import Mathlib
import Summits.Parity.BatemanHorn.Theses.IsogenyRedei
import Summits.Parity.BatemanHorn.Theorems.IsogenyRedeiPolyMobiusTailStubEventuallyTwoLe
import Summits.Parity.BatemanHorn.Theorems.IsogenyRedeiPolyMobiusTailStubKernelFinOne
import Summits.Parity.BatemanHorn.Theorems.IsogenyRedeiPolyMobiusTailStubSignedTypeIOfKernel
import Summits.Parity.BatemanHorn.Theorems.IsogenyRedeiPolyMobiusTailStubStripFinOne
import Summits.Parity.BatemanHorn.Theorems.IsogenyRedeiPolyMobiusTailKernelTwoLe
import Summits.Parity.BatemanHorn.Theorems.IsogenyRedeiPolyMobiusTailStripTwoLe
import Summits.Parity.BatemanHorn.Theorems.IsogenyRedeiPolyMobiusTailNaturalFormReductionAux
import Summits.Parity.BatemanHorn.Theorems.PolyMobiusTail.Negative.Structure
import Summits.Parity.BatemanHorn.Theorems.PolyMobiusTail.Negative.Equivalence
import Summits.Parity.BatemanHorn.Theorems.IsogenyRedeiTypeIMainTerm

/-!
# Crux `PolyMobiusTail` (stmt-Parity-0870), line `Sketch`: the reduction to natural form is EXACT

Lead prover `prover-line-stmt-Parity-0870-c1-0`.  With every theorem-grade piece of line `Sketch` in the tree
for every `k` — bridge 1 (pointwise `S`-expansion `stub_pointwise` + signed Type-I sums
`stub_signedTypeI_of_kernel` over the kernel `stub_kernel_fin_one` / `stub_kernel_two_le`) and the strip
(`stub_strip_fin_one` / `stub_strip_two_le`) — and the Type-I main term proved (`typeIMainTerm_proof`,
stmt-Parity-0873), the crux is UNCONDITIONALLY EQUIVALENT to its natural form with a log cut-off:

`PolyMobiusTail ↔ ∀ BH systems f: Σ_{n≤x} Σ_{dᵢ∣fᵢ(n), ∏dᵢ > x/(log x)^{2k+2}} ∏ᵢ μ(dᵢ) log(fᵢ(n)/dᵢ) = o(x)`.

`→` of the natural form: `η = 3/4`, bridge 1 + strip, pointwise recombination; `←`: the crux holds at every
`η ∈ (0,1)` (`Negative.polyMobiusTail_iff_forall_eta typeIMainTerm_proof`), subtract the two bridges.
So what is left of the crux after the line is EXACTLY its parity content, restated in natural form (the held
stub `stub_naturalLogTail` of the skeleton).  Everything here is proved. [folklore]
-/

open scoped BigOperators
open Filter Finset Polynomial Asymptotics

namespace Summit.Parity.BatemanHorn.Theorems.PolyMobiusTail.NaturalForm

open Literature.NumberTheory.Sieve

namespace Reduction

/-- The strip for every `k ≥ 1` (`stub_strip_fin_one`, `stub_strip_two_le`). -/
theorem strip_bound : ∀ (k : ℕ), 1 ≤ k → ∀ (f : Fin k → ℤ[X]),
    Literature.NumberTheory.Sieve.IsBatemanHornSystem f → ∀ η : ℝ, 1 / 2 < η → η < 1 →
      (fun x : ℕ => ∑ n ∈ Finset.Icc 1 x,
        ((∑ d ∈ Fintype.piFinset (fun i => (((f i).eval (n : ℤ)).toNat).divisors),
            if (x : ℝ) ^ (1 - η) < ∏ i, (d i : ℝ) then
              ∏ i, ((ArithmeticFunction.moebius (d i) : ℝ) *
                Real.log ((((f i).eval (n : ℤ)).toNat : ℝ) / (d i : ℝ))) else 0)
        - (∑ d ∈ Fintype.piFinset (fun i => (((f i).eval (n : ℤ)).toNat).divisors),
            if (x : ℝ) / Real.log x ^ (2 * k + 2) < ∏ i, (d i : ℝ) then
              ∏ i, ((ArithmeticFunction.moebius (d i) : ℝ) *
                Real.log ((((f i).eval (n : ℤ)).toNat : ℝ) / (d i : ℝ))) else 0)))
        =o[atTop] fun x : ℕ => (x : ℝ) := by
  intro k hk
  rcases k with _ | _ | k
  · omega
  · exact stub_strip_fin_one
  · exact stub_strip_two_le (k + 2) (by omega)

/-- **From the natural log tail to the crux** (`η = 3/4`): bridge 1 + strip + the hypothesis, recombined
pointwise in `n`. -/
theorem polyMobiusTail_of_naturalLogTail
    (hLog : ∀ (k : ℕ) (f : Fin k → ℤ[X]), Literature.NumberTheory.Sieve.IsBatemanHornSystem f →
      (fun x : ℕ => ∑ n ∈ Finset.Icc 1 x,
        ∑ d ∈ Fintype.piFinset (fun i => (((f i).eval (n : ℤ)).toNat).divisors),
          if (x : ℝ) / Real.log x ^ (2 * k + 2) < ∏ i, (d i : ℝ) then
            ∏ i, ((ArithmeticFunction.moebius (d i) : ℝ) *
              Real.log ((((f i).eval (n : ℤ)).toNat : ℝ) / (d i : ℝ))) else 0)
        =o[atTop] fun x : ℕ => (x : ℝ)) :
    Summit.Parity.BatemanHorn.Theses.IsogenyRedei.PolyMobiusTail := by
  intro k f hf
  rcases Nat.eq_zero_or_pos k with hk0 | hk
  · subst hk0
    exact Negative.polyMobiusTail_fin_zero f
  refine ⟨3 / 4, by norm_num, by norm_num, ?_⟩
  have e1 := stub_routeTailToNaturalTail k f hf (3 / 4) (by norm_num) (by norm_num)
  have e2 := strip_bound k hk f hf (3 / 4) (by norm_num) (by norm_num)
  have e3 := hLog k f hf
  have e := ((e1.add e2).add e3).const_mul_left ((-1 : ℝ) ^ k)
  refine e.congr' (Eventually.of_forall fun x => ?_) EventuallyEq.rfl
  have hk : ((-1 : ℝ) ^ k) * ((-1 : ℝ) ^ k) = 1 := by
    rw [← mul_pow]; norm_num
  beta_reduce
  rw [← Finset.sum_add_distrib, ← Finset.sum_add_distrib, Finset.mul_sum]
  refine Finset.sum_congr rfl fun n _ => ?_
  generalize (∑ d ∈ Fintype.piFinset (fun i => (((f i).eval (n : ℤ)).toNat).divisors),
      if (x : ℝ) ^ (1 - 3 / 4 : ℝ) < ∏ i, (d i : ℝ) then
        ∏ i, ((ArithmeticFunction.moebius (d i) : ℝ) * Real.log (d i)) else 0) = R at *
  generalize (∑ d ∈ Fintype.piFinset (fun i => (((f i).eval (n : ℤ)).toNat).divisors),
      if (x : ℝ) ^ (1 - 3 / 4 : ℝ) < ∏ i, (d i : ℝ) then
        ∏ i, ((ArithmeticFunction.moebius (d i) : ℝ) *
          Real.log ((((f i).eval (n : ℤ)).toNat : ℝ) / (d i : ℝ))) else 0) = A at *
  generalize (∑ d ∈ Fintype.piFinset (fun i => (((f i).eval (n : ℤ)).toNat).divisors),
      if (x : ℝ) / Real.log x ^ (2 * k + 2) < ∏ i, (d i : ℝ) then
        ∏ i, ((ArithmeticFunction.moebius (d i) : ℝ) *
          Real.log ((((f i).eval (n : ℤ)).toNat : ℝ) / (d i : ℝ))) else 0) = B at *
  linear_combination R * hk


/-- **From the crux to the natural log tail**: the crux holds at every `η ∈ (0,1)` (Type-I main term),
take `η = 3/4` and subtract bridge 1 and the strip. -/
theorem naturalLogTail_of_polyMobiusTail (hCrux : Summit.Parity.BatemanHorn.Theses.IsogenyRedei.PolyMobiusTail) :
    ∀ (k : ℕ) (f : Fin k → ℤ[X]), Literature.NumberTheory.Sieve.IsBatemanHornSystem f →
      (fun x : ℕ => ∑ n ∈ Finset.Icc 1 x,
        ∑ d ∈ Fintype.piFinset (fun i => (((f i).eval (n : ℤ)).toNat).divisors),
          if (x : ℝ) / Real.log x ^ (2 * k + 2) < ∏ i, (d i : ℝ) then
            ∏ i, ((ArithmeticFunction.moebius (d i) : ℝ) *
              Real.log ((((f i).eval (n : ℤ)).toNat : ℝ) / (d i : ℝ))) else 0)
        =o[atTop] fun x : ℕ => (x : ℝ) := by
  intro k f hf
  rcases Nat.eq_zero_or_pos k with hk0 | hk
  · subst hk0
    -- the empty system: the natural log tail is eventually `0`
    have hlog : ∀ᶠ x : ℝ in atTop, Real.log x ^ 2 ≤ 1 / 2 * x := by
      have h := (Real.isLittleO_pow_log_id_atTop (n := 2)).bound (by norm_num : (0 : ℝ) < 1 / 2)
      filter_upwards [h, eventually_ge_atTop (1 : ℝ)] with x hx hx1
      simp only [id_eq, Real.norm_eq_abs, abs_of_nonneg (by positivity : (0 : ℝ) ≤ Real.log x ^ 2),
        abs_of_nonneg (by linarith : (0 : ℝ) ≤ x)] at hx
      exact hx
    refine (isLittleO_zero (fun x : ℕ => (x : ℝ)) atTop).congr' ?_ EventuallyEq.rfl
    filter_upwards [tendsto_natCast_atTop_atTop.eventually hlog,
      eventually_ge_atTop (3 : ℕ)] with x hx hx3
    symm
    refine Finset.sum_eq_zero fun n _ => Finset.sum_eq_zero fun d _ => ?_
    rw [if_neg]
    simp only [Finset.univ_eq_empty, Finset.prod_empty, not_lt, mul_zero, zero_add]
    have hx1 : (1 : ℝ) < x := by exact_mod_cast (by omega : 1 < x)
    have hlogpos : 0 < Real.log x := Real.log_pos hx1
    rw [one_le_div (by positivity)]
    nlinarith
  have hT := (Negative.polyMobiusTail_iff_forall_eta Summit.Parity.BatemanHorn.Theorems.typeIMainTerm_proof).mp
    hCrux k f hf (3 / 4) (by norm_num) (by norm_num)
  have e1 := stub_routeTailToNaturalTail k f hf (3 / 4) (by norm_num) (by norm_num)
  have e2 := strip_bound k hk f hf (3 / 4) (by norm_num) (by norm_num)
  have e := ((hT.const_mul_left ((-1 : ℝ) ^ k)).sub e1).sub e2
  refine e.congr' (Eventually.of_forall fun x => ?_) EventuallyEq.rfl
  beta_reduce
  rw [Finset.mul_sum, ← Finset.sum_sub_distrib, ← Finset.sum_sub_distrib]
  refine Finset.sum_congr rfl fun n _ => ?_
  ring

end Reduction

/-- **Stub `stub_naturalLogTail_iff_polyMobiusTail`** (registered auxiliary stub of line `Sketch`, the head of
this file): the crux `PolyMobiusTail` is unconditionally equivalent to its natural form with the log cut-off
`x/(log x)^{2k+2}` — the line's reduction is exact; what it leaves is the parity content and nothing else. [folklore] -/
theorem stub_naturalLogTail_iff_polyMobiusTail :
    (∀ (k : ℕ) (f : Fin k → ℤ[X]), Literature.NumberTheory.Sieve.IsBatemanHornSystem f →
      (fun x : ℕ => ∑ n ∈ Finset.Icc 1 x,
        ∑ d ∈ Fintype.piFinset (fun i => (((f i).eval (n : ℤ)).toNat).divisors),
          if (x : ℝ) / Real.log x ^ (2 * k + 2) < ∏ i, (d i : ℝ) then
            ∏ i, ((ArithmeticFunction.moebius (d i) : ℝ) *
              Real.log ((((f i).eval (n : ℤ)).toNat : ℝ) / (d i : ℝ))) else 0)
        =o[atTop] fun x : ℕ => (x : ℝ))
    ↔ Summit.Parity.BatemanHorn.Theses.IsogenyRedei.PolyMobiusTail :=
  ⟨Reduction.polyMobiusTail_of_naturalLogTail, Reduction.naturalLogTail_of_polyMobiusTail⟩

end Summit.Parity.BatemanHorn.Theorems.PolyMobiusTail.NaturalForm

Work instruction
Look above for the line with "over the kernel"; retype exactly that line, every line after it up to the line with "stmt-Parity-0873), the crux", and that line too, nothing else.

Problem solution
`stub_signedTypeI_of_kernel` over the kernel `stub_kernel_fin_one` / `stub_kernel_two_le`) and the strip
(`stub_strip_fin_one` / `stub_strip_two_le`) — and the Type-I main term proved (`typeIMainTerm_proof`,
stmt-Parity-0873), the crux is UNCONDITIONALLY EQUIVALENT to its natural form with a log cut-off:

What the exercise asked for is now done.